The protein data form the central hub of PhaLP and describe single phage lytic proteins, corresponding to UniProt entries. UniProt was chosen as primary data source because it provides high-quality, curated and functionally annotated sequence data 
. To collect a set of phage lytic proteins, UniProt is programmatically queried. The query is carefully constructed to include as much phage lytic proteins as possible without including other proteins. The resulting dataset was manually curated.

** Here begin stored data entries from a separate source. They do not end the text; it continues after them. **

import Mathlib
import HarnessLib
import Summits.Ventures.LatticeQCDFlow.Exactness.SU2ClosedFormExponential
import Summits.Ventures.LatticeQCDFlow.Exactness.SU2StapleFieldCovariance
import Summits.Ventures.LatticeQCDFlow.Exactness.MatrixExpChart
import Summits.Ventures.LatticeQCDFlow.Scoring.WilsonStapleSum

/-!
# The EXACT (autodiff) gradient of `β·S_W` along the engine's `SU(2)` drift IS the Wilson force routine, with the scale pinned: `κ·∇ = g_(2βcκ)`

HONEST FRAMING: exact (Metropolis-corrected) sampling algorithms for lattice gauge theory;
figures of merit are autocorrelation/cost numbers at stated couplings and volumes; no
continuum-physics claim.

Venture `LatticeQCDFlow` (cell pub-lqcd), topic `Exactness`; FANOUT row 14 (`eng-flowhmc`, engine
`latflow.fthmc` on the `SU(2)` rung: momenta `p : (Edge × Fin 3) → ℝ`, drift `U_ℓ ← exp(c P_ℓ) U_ℓ`
with `P_ℓ = quatVec (0, p_ℓ)`, forces by autodiff of the action along the drift).  NEW WORK of the
cell; nothing is cited as a fact; no number.  `SU2WilsonForceCovariance` (GEN-10) typed the Wilson
force routine `g_κ V (ℓ, i) = κ · vecQuat (U_ℓ · (quatVec J_ℓ(V))ᴴ) (i+1)` (`J_ℓ` the conjugate staple
sum of `SU2WilsonFlowLOSubstep`) for EVERY `κ` and listed as NOT CLAIMED "that `g_κ` with a particular
`κ` IS the engine's autodiff output for `β S_W`"; `SU2ExactForceCovariance` typed the exact force
`κ · fderiv ℝ (p ↦ S̃(exp(c p)·V)) 0 (e_q)`.  This file identifies the two for `S̃ = β·S_W`
(identity member), on every torus of side `L ≥ 2`:

* `re_trace_quatVec_mul` — `Re tr (quatVec y · M) = 2 (y₀ m₀ − y₁ m₁ − y₂ m₂ − y₃ m₃)` for a
  quaternion `M` with coordinates `m = vecQuat M` (so `Re tr (E_i M) = −2 mᵢ` for the three units);
* `conjTranspose_quatVec_stapleJ` — `(quatVec J_(x,μ)(V))ᴴ = R_(x,μ)(V)`, row 16's staple-sum matrix
  `Scoring.stapleSum` in the defining representation (the two books agree);
* `su2Drift_smul_single` — along the coordinate line `p = s·e_(ℓ,i)` the drift is the one-link
  update `Pi.mulSingle ℓ (exp (s · c E_(i+1)))`;
* `differentiableAt_wilsonAction_su2Drift` — `p ↦ β S_W(exp(c p)·V)` IS Fréchet differentiable at
  `p = 0` (each link factor is `NormedSpace.exp` of a linear function of `p`,
  `SU2ClosedFormExponential.coe_su2Drift_eq_exp`; plaquettes are products; no `sqrt` is
  differentiated), so `fderiv` is the derivative and not a junk value;
* **`su2ExactForce_wilson`** — for `L ≥ 2`, every `β, c, κ` and every field `V`:
  `κ · fderiv ℝ (p ↦ β S_W(exp(c p)·V)) 0 (e_(ℓ,i)) = (2βcκ) · vecQuat (U_ℓ (quatVec J_ℓ)ᴴ) (i+1)`,
  i.e. THE EXACT-GRADIENT FORCE ROUTINE OF `β·S_W` IS THE WILSON ROUTINE `g_(2βcκ)` (as functions of
  the field; row 16's `wilsonAction_mulSingle_sub` supplies `S_W(h ·_ℓ V) − S_W(V)` in staple form);
  **`su2ExactForceRoutine_eq_wilsonForceRoutine`** — the same as an equality of routines
  `GaugeConfig → momenta`, the form consumed by the kernel theorems.

NOT CLAIMED: the exact force of the PULLED-BACK action `β S_W∘F − log J` of a non-identity member
(it is `F`-dependent and not the Wilson routine); `L = 1`; floating-point autodiff; `SU(N ≥ 3)`;
any number.
-/

noncomputable section

namespace Summit.Ventures.LatticeQCDFlow.Exactness

open WithLp NormedSpace
open Literature.MathematicalPhysics.QuantumFieldTheory Summit.Ventures.LatticeQCDFlow.Scoring
open scoped Matrix Matrix.Norms.Operator

-- The scoped `L∞`-operator normed algebra structure on matrices is only reducibly defeq to the
-- Pi uniformity (as in `MatrixExpChart.lean`).
set_option backward.isDefEq.respectTransparency false

variable {d L : ℕ}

Due to increasing sequencing efforts, the amount of available sequence data in biological databases is increasing at an exponential rate 
. A common problem with many so-called secondary databases is that, while their data sources (primary databases) keep expanding, the authors stop updating the database, resulting in outdated secondary databases. Therefore, the algorithm to gather data from primary databases for PhaLP is automated in a Python script. With every eight-weekly UniProt release, the algorithm is rebooted, adding new entries and updating data that have changed in the source databases. Curation of the new entries remains essential for continuous fine-tuning of the initial query. The latter task can be facilitated by users through the online contact form by reporting new, non-curated entries that are suspected of not being actual phage lytic proteins.
3. Use of PhaLP
PhaLP can be consulted through two user-friendly web interfaces. The first is a basic searchable and sortable table that displays basic info on each protein entry and the phage encoding the protein (https://www.phalp.org/database; accessed on 25 June 2021). Upon clicking on the UniProt accession number, the user is sent to an overview page with all data linked to that entry. Additionally, the page contains links to the original data sources, as well as two interactive graphical viewers: a representation of the conserved domains on the sequence and a representation of the genomic neighborhood for every CDS linked to the protein.

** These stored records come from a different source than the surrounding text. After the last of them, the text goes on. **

import Summits.HubbardSuperconductivity.HubbardSuperconductivity.Theorems.AnisotropyChordTransferFibre3RowCBand
import Summits.HubbardSuperconductivity.HubbardSuperconductivity.Theorems.AnisotropyChordTransferFibre3RowCL2N12539

/-!
# Route `AnisotropyChord` / H0 rotor rung, LEVEL 2 row C (KT-2b), BANDED η-FACTORISED SHARP program: the cell `ν ∈ [12539, 13041]/10⁶`, `a ∈ [1/2, 11/20]`

One `(ν, a)`-cell of the `∀L ≥ 128` kernel certificate of the off-pole tail bound (KT-2b″) with the PartN41-E §1 window-shell
cancellation, the η²-factorised evaluation AND the manifold t-band in the `t·R̄` slots (`…RowCBand`: `rowCEFT`):
★ `cellT12539C05000W05500_rowC` : `RowC.rowCCellCheckFT colN12539 1/2 11/20 450/100 13/10 (50, 24) = true` (one kernel `decide`), composed with
`RowC.offPoleTail_of_rowCCheckFT`, the column's X-sum bracket `xsN12539` and p2's `colN12539_check`:
★★ `offPoleTailT_cellN12539C05000W05500`: for EVERY `L ≥ 128` and every ground two-magnon profile (`0 ≤ Δ < 1`) with `ν`, `a` in the cell,
`‖R′‖² − P − lowN ≤ (13/10)·η_eff·(2ε₁ − T⁺)·U`.  (Supersedes the crude/sharp constants of `…RowCL2N/L2S12539…` on this cell.)
Prover seat `hubbard-h0-rotor-p1` g28–g29 (route lead); helper for piece A = stmt-HubbardSuperconductivity-23918 of rung 19089
(`--supports`, helper class).  Nothing here proves superconductivity in the Hubbard model; one kernel-certified piece of ONE
conditional reduction (the GM₃ ∀L certificate, Level-2 row C = KT-2b); the rotor TARGET as originally worded stays FALSE (g15 verdict).
Mathlib + the tree only; no sorry.  Generated by p1 g28–g29 rowc/mkfiles.py (HOME/hubbard-h0-rotor-p1/rowc/).
-/

set_option linter.dupNamespace false
set_option autoImplicit false

open Literature.Analysis.ValidatedNumerics

namespace Summit.HubbardSuperconductivity.HubbardSuperconductivity.Theorems.AnisotropyChord.Transfer.Fibre3.L2.KT2b

open L2.N1

/-- ★ the banded η-factorised sharp row-C `RExpr` cell check passes with `b = 13/10` on `a ∈ [1/2, 11/20]` over the column `colN12539`. -/
theorem cellT12539C05000W05500_rowC :
    RowC.rowCCellCheckFT colN12539 ((1 : ℚ) / 2) ((11 : ℚ) / 20) ((450 : ℚ) / 100) ((13 : ℚ) / 10) (50, 24) = true := by
  decide +kernel

/-- ★★ on this cell, for EVERY `L ≥ 128` and every ground profile: `‖R′‖² − P − lowN ≤ (13/10)·η_eff·(2ε₁ − T⁺)·U`. -/
theorem offPoleTailT_cellN12539C05000W05500 (L : ℕ) [NeZero L] (hL : 128 ≤ L) {Δ lam2 : ℝ} {f : Tor L → ℝ} (hΔ0 : 0 ≤ Δ) (hΔ1 : Δ < 1)
    (hf : IsGroundTwoMagnon L Δ lam2 f)
    (hν1 : (12539 : ℝ) / 1000000 ≤ lam2 / (2 * Real.pi / L) ^ 2) (hν2 : lam2 / (2 * Real.pi / L) ^ 2 ≤ (13041 : ℝ) / 1000000)
    (ha1 : ((1 : ℝ) / 2) ≤ Δ * f (K1 L)) (ha2 : Δ * f (K1 L) ≤ ((11 : ℝ) / 20)) :
    (ip L (resid L Δ f) (resid L Δ f)).re - polePart L Δ f - lowNormPart L Δ f
      ≤ ((13 : ℝ) / 10) * etaEff L lam2 * (2 * eps1 L - Tplus L Δ f) * Uunit L Δ f := by
  have h := RowC.offPoleTail_of_rowCCheckFT L colN12539 ((1 : ℚ) / 2) ((11 : ℚ) / 20) ((450 : ℚ) / 100) ((13 : ℚ) / 10) (50, 24) 1000000
    cellT12539C05000W05500_rowC colN12539_check xsN12539 hL hΔ0 hΔ1 hf
    (by simpa [colN12539] using hν1) (by simpa [colN12539] using hν2) (by push_cast; simpa using ha1) (by push_cast; simpa using ha2)
  simpa using h

end Summit.HubbardSuperconductivity.HubbardSuperconductivity.Theorems.AnisotropyChord.Transfer.Fibre3.L2.KT2b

The second interface is a BioMart that allows the user to customize the selection of attributes that is shown from all tables in the database as well as filter on all these attributes (https://www.phalp.org/biomart; accessed on 25 June 2021). The resulting customized dataset is provided in a tabular format that can be viewed in the interface or downloaded as a “tab-separated values” file. The latter can be loaded into any software of choice to perform further analyses. To allow even more advanced querying, the database is available for download as a MySQL dump file, making it possible to integrate the PhaLP database in customized workflows. Both user interfaces will display the latest version of PhaLP. Older versions will remain available for download as a MySQL dump file.